В этом также можно усмотреть возникшую еще до шонгауэровской гравюры и непрерывно продолжавшуюся вплоть до XVII в. линию художественного развития в Голлан­дии. Ее начало, не говоря о более ранних предпосылках, мы находим в ранних работах Гертгена и Босха, причем в особенности последнему дано было вскоре при помощи сотканного из снов и действительности speculum mundi* утя­желить ту чашу весов, которая соответствует ценности челове­ка. Конечно, и у Шонгауэра в известной мере была такая потенциальная возможность как в изображениях чисто религи­озного, так и светского характера (стоит только вспомнить его замечательный «Выход на рынок», В. 88), однако между такого рода отдельными фрагментами и абстрактным выделе­нием важнейших для человечества событий из присущих ему свойств, как в «Несении креста», лежит пропасть, которая может быть объяснена только наличием где-либо в другом месте лежащих предпосылок и обусловленного им толчка, пробудившего дремлющие силы; а, судя по всему положению вещей, только в голландской живописи и следует искать этих предпосылок. О простом подражании со стороны Шонгауэра

*Зеркала человечества (лат.).


215

на данном этапе его развития не может быть и речи. Незави­симо от заимствований и родства в понимании духовного содержания, «Несение креста» представляет собой работу самостоятельную и полную решающего своеобразия, работу, которая особенно в двух отношениях превосходит творения современных Шонгауэру голландцев: в изображении динамики происшествия и в сочетании его с сильным драматическим воздействием.

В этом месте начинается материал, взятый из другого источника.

/-
Copyright: the b2b-balaban T⁴-continuum CRUX team, row NE7b OWNER lineage `t4-ne7b-p1` (gen 127). Project licence.
-/
import Summits.QuantumFields.BalabanUV.T4Continuum.Spine.NE7b.SupConvexStepGaussianExact
import Literature.MathematicalPhysics.QuantumFieldTheory.BalabanImbrieJaffe1984to88.BIJ88CondMoments305

/-!
# THE GAUSSIAN FLUCTUATION MEASURE'S COVARIANCE IS THE FLUCTUATION COVARIANCE: on a finite carrier `ι`, for a symmetric form `H`
# with a floor and a chart `P : ℝ^σ → ℝ^ι` of the fibre, the density `e^{−½H(Pz)(Pz)}dz` of (121)'s fibre integral has, read
# through `P`, mean ZERO and second moments `∫ (Pz)_x(Pz)_y e^{−½H(Pz)(Pz)}dz = C(x,y)·∫ e^{−½H(Pz)(Pz)}dz` with
# `C = P(PᵀHP)⁻¹Pᵀ` — and `C` is CHART-FREE: `Cf` is the UNIQUE field of the fibre whose `H`-pairing with the fibre reproduces `f`
# (the fluctuation-covariance operator of (101)∕(61) §8 read on the fibre `range P = ker Q′t`); the first typed object of the
# cluster-expansion step (d1) of § [NE7bP1-G126-HANDOFF] (row NE7b, node U5c; (121) + the tree's `gaussProb` moments BY NAME; [folklore])

Cell `pub-balaban`, sub-cell `t4`, spine estimate NE7b (`T4WeightBudget.RelWeightBound`; the cell's OWN estimate — NOT PRINTED in
[Bałaban 1983–89], NOT PROVED).  Crux-route work under `Spine/NE7b/` by the row OWNER (`t4-ne7b-p1` gen 127, file (271)) under FREEZE
(0)'s crux-prover clause, on § [NE7bP1-G126-HANDOFF] NEXT (3)(d) ∕ `g126/records/SCOPING-d-cluster.md` (d1) («the Gaussian measure on
`ker Q′` … moments = `C_k` entries»), at TEA's level (finite carriers; the torus instance is one `obtain` on (123)'s chart); NOTHING of
Bałaban's is named as a Lean object, valued or asserted; no `T4Continuum/Support` leaf typed; no `def`, no notation (the chart precision
matrix `M_z(j,k) = H(Pe_j)(Pe_k)` is ANY matrix with that displayed clause); zero `sorry`.  Imports (BY NAME): the OWNER's (121)
`…SupConvexStepGaussianExact` (`formIntegral_pos`); the tree's `Literature/…/BalabanImbrieJaffe1984to88/BIJ88CondMoments305`
(`integral_mul_apply_gaussProb`, `integral_apply_gaussProb`, `integrable_(mul_)apply_gaussProb` — the first and second moments of
`B2Eq228Conditioning.gaussProb M = e^{−½⟨z,Mz⟩}dz∕Z`, via Mathlib's `multivariateGaussian`), `B2Eq228Conditioning`
(`integral_gaussProb_eq`, `gaussNorm_pos`), `B13GaugeDevices` (`gaussWeight`, `gaussNorm`); Mathlib's `Matrix.PosDef.of_dotProduct_mulVec_pos`,
`Matrix.mul_nonsing_inv`, `Matrix.transpose_nonsing_inv`.

WHY (located).  The road's one-step objects are in place ((123): chart `P` onto `ker Q′t`, background `Φ`, the integrated action `W_int`
with its Laplace sandwich; (121): for a quadratic action the fibre integral IS `e^{−S(Φw)}·∫ e^{−½H(Pz)(Pz)}dz`), and on `ℤ^d` the
fluctuation covariance `C_K` has decay, positivity and an `ℓ²` bound ((221)∕(257)∕(265)).  The cluster-expansion step needs the MEASURE
whose covariance that operator is: the normalised density `e^{−½H(Pz)(Pz)}dz` in chart coordinates is the tree's `gaussProb M_z`
(`M_z = PᵀHP` positive definite by the floor and the chart bound), its moments are `M_z⁻¹` by name, and pushing forward through `P` gives
`C = PM_z⁻¹Pᵀ`; that `C` does not depend on the chart is the uniqueness of the fibre solution ((101)'s argument for a bilinear `H`), so
every later file may quote `C` by its two displayed clauses (in the fibre; fibre equation) and never by a chart.

WHAT IS PROVED ([folklore]; `ι` finite, `σ` finite, `H : ℝ^ι →L ℝ^ι →L ℝ`, `P : ℝ^σ →L ℝ^ι`, `M_z` with `M_z(j,k) = H(Pe_j)(Pe_k)`):
* §1 `chart_expand`, `chart_apply` (`Pz = Σ_j z_j Pe_j`), **`form_chart_eq`** (`H(Pz)(Pz′) = zᵀM_zz′`), `chart_transpose_eq` (`H`
  symmetric ⟹ `M_zᵀ = M_z`), **`chart_posDef`** (floor `m > 0` + chart bound `p > 0` ⟹ `M_z` positive definite).
* §2 `gaussWeight_chart`, `formIntegral_eq_gaussNorm` (the density IS `gaussWeight M_z`, the fibre integral IS `gaussNorm M_z`),
  **`fibre_first_moment`** (`∫ (Pz)_x e^{−½H(Pz)(Pz)}dz = 0`), **`fibre_second_moment`**
  (`∫ (Pz)_x(Pz)_y e^{−½H(Pz)(Pz)}dz = (PM_z⁻¹Pᵀ)(x,y)·∫ e^{−½H(Pz)(Pz)}dz`).
* §3 `covariance_mem_fibre` (`PM_z⁻¹Pᵀf = P(M_z⁻¹Pᵀf)` lies in the fibre), **`covariance_fibre_equation`**
  (`H(PM_z⁻¹Pᵀf)(Pζ) = Σ f·Pζ` for every `ζ`), **`fibre_solution_unique`** (two fibre fields with the same `H`-pairing against the fibre
  are equal — floor), `covariance_symm`.
* §4 THE END **`fibre_gaussian_covariance`** (`∃ C` symmetric: `Cf` in the fibre with the fibre equation, uniqueness of such fields,
  `Z > 0`, mean zero, second moments `C(x,y)·Z`) and **`fibre_gaussian_pairing`** (`∫ ⟨f,Pz⟩⟨g,Pz⟩e^{−½H(Pz)(Pz)}dz = ⟨f,Cg⟩·Z`); §5 toy.

HONEST (what this is NOT).  Finite-dimensional Gaussian calculus by name — no estimate; the torus instance ((123)'s `P`, the road's
Hessian) and the identification with (169)'s block-`ℓ²` objects are the successor's `obtain`; no higher moments ∕ Wick's theorem beyond
order two (the tree's `multivariateGaussian` API carries them when wanted); nothing of the non-Gaussian fluctuation measure
`e^{−S(Mw + Pz)}dz`; scalar skeleton ((A3), NC-NE7b-α UNRULED); nothing of Bałaban's asserted.  BY-NAME EFFECT ON THE WALL: NONE.  NE7b NOT
PRINTED ∕ NOT PROVED; spine PROVED 0∕9; rung (B)+1 — the programme's measures remain FINITE-torus statements; NOT the mass gap, NOT Clay.
HONEST DEPENDENCY: continuum YM on T⁴ ⇐ BetaPertH ∧ nine spine estimates (0∕9 proved); BetaPertH ⇐ (D1) ∧ (D4) ∧ CAP+tail; G-an2-4
gates asym, D1 and NE2∕3∕4.
-/

set_option autoImplicit false

noncomputable section

namespace Summit.QuantumFields.BalabanUV.T4Continuum.NE7b.SupFibreGaussianCovariance

open MeasureTheory Real Matrix
open Literature.MathematicalPhysics.QuantumFieldTheory.Balaban1983to89
open B13GaugeDevices (gaussWeight gaussNorm)
open B2Eq228Conditioning (gaussProb integral_gaussProb_eq gaussNorm_pos)
open Literature.MathematicalPhysics.QuantumFieldTheory.BalabanImbrieJaffe1984to88.BIJ88CondMoments305
  (integral_mul_apply_gaussProb integral_apply_gaussProb integrable_mul_apply_gaussProb integrable_apply_gaussProb)
open SupConvexStepGaussianExact (formIntegral_pos)

variable {ι : Type*} [Fintype ι] {σ : Type} [Fintype σ] [DecidableEq σ]
  {H : (ι → ℝ) →L[ℝ] (ι → ℝ) →L[ℝ] ℝ} {m p : ℝ} (P : (σ → ℝ) →L[ℝ] (ι → ℝ))

/-! ## §1. The chart precision matrix -/

omit [Fintype ι] in
/-- **CHART EXPANSION**: `Pz = Σ_j z_j·Pe_j`. [folklore] -/
theorem chart_expand (z : σ → ℝ) : P z = ∑ j, z j • P (Pi.single j 1) := by
  conv_lhs => rw [← Finset.univ_sum_single z]
  rw [map_sum]
  refine Finset.sum_congr rfl fun j _ => ?_
  rw [← map_smul]
  congr 1
  ext k
  by_cases h : k = j
  · subst h; simp
  · simp [h]

omit [Fintype ι] in
/-- `(Pz)_x = Σ_j z_j·(Pe_j)_x`. [folklore] -/
theorem chart_apply (z : σ → ℝ) (x : ι) : P z x = ∑ j, z j * P (Pi.single j 1) x := by
  rw [chart_expand P z, Finset.sum_apply]
  simp only [Pi.smul_apply, smul_eq_mul]

omit [Fintype ι] in
/-- **THE FORM IN THE CHART**: `M_z(j,k) = H(Pe_j)(Pe_k)` ⟹ `H(Pz)(Pz′) = zᵀM_zz′`. [folklore] -/
theorem form_chart_eq (Mz : Matrix σ σ ℝ) (hMz : ∀ j k, Mz j k = H (P (Pi.single j 1)) (P (Pi.single k 1)))
    (z z' : σ → ℝ) : H (P z) (P z') = z ⬝ᵥ Mz *ᵥ z' := by
  have hL : ∀ j, H (P (Pi.single j 1)) (P z') = ∑ k, Mz j k * z' k := fun j => by
    rw [chart_expand P z', map_sum]
    exact Finset.sum_congr rfl fun k _ => by rw [map_smul, smul_eq_mul, hMz, mul_comm]
  rw [chart_expand P z, map_sum, _root_.sum_apply]
  simp only [map_smul, _root_.smul_apply, smul_eq_mul, hL]
  simp only [dotProduct, mulVec]

omit [Fintype ι] [Fintype σ] in
/-- `H` symmetric ⟹ `M_zᵀ = M_z`. [folklore] -/
theorem chart_transpose_eq (hHsym : ∀ h k : ι → ℝ, H h k = H k h) (Mz : Matrix σ σ ℝ)
    (hMz : ∀ j k, Mz j k = H (P (Pi.single j 1)) (P (Pi.single k 1))) : Mzᵀ = Mz :=
  Matrix.ext fun j k => by rw [transpose_apply, hMz, hMz, hHsym]

/-- **THE CHART PRECISION MATRIX IS POSITIVE DEFINITE**: `H` symmetric with floor `m·Σh² ≤ H h h`, `m > 0`, and chart bound
`p·Σz² ≤ Σ(Pz)²`, `p > 0`. [folklore] -/
theorem chart_posDef (hHsym : ∀ h k : ι → ℝ, H h k = H k h) (hfl : ∀ h : ι → ℝ, m * ∑ x, h x ^ 2 ≤ H h h) (hm : 0 < m)
    (hP : ∀ z : σ → ℝ, p * ∑ i, z i ^ 2 ≤ ∑ x, P z x ^ 2) (hp : 0 < p) (Mz : Matrix σ σ ℝ)
    (hMz : ∀ j k, Mz j k = H (P (Pi.single j 1)) (P (Pi.single k 1))) : Mz.PosDef := by
  refine Matrix.PosDef.of_dotProduct_mulVec_pos (Matrix.IsHermitian.ext fun j k => ?_) fun z hz => ?_
  · rw [star_trivial, hMz, hMz, hHsym]
  · rw [star_trivial, ← form_chart_eq P Mz hMz z z]
    have hz2 : 0 < ∑ i, z i ^ 2 := by
      obtain ⟨i, hi⟩ : ∃ i, z i ≠ 0 := by
        by_contra h
        push Not at h
        exact hz (funext h)
      exact lt_of_lt_of_le (by positivity) (Finset.single_le_sum (fun j _ => sq_nonneg (z j)) (Finset.mem_univ i))
    have h1 := hfl (P z)
    have h2 := hP z
    nlinarith [mul_le_mul_of_nonneg_left h2 hm.le, mul_pos (mul_pos hm hp) hz2]

/-! ## §2. The density is `gaussWeight M_z`; first and second moments -/

omit [Fintype ι] in
/-- The Gaussian fluctuation density in the chart IS the tree's `gaussWeight M_z`. [folklore] -/
theorem gaussWeight_chart (Mz : Matrix σ σ ℝ) (hMz : ∀ j k, Mz j k = H (P (Pi.single j 1)) (P (Pi.single k 1)))
    (z : σ → ℝ) : exp (-((1 / 2 : ℝ) * H (P z) (P z))) = gaussWeight Mz z := by
  rw [form_chart_eq P Mz hMz]
  rfl

omit [Fintype ι] in
/-- The Gaussian fluctuation integral IS the tree's `gaussNorm M_z`. [folklore] -/
theorem formIntegral_eq_gaussNorm (Mz : Matrix σ σ ℝ) (hMz : ∀ j k, Mz j k = H (P (Pi.single j 1)) (P (Pi.single k 1))) :
    ∫ z : σ → ℝ, exp (-((1 / 2 : ℝ) * H (P z) (P z))) = gaussNorm Mz := by
  simp_rw [gaussWeight_chart P Mz hMz]
  rfl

У голландцев пейзаж является господствующим элементом в образном построении. Фигурная композиция распадается на группы и отдельные фигуры, объединенные пейзажем и духовным содержанием, которое больше проявляется в пассивном восприятии впечатлений людьми, участвующими в происшествии, чем в активном участии в нем. При этом зрителю самому предоставляется установить единую образную связь между фигурами и пространством, с одной стороны, и в пределах самих фигур — с другой. У Шонгауэра пейзаж отступает на задний план, и хотя он и образует раму, замыка­ющую композицию, акцент лежит все же на последней. Печальное зрелище, которое, подобно римским рельефам с изображениями триумфальных процессий, проходит перед глазами зрителя, является центром тяжести изображения — как в средневековье и еще в больших композициях Джотто — с тем, однако, различием, что вместо хронологического пере­числения и определенной последовательности сцен и фигур, выступает единая процессия, непрерывное разворачивание волнующего происшествия — толпа людей, приведенная в движение участием в необычном событии. Тут нет просто стаффажа, все, кого мы там видим, участвуют так или иначе в том, что происходит или должно произойти: одни страдают, другие находятся под влиянием злых инстинктов или по обя­занности, некоторые же просто любопытствуют. Этим обуслов­лена невероятная жизненность целого, которая действует тем сильнее, что она одновременно связана с нарастающим драматизмом. Движение процессии, которая извивается, как змея, ползущая из города через скалы по направлению к лобному месту, нарастает и запутывается в середине. Вместо простого устремления вперед здесь возникает множество


216

моментов движения — кульминационный пункт драматизма, связанный с иным превознесением идеального, чем это было свойственно более раннему искусству. Новое заключается в более тесном переплетении страданий Христа с тем, что сегодня назвали бы «психологией масс». Все происшествие представляет собою нечто большее, чем просто историческое повествование или рассказ, перенесенный в область всемирно-героического, нечто большее даже, чем средство для молитвенного возвышенно-религиозного настроения; проис­шествие превращается в захватывающую сцену из жизни, трагедию, которая строится на том, что характеризует изобра­женных людей в области их ощущений, воли и житейских свойств. В начале и в конце процессии эти психологические и социальные различия и градации между людьми изображены в качестве признака «толпы»; в середине — развертывается драматический конфликт, в котором резко противопоставлены благородство и подлость, животная ярость и божественное самопожертвование ради человечества. И надо всем этим господствует высшая сила, руководящая потоком так, чтобы исполнилась судьба. Неудержимо влечет она его из долины, в которой расположен город, сквозь скалистые ущелья туда, где черная туча встречает дугообразное движение губительного рока с тем, чтобы увести его обратно в город, откуда он вышел.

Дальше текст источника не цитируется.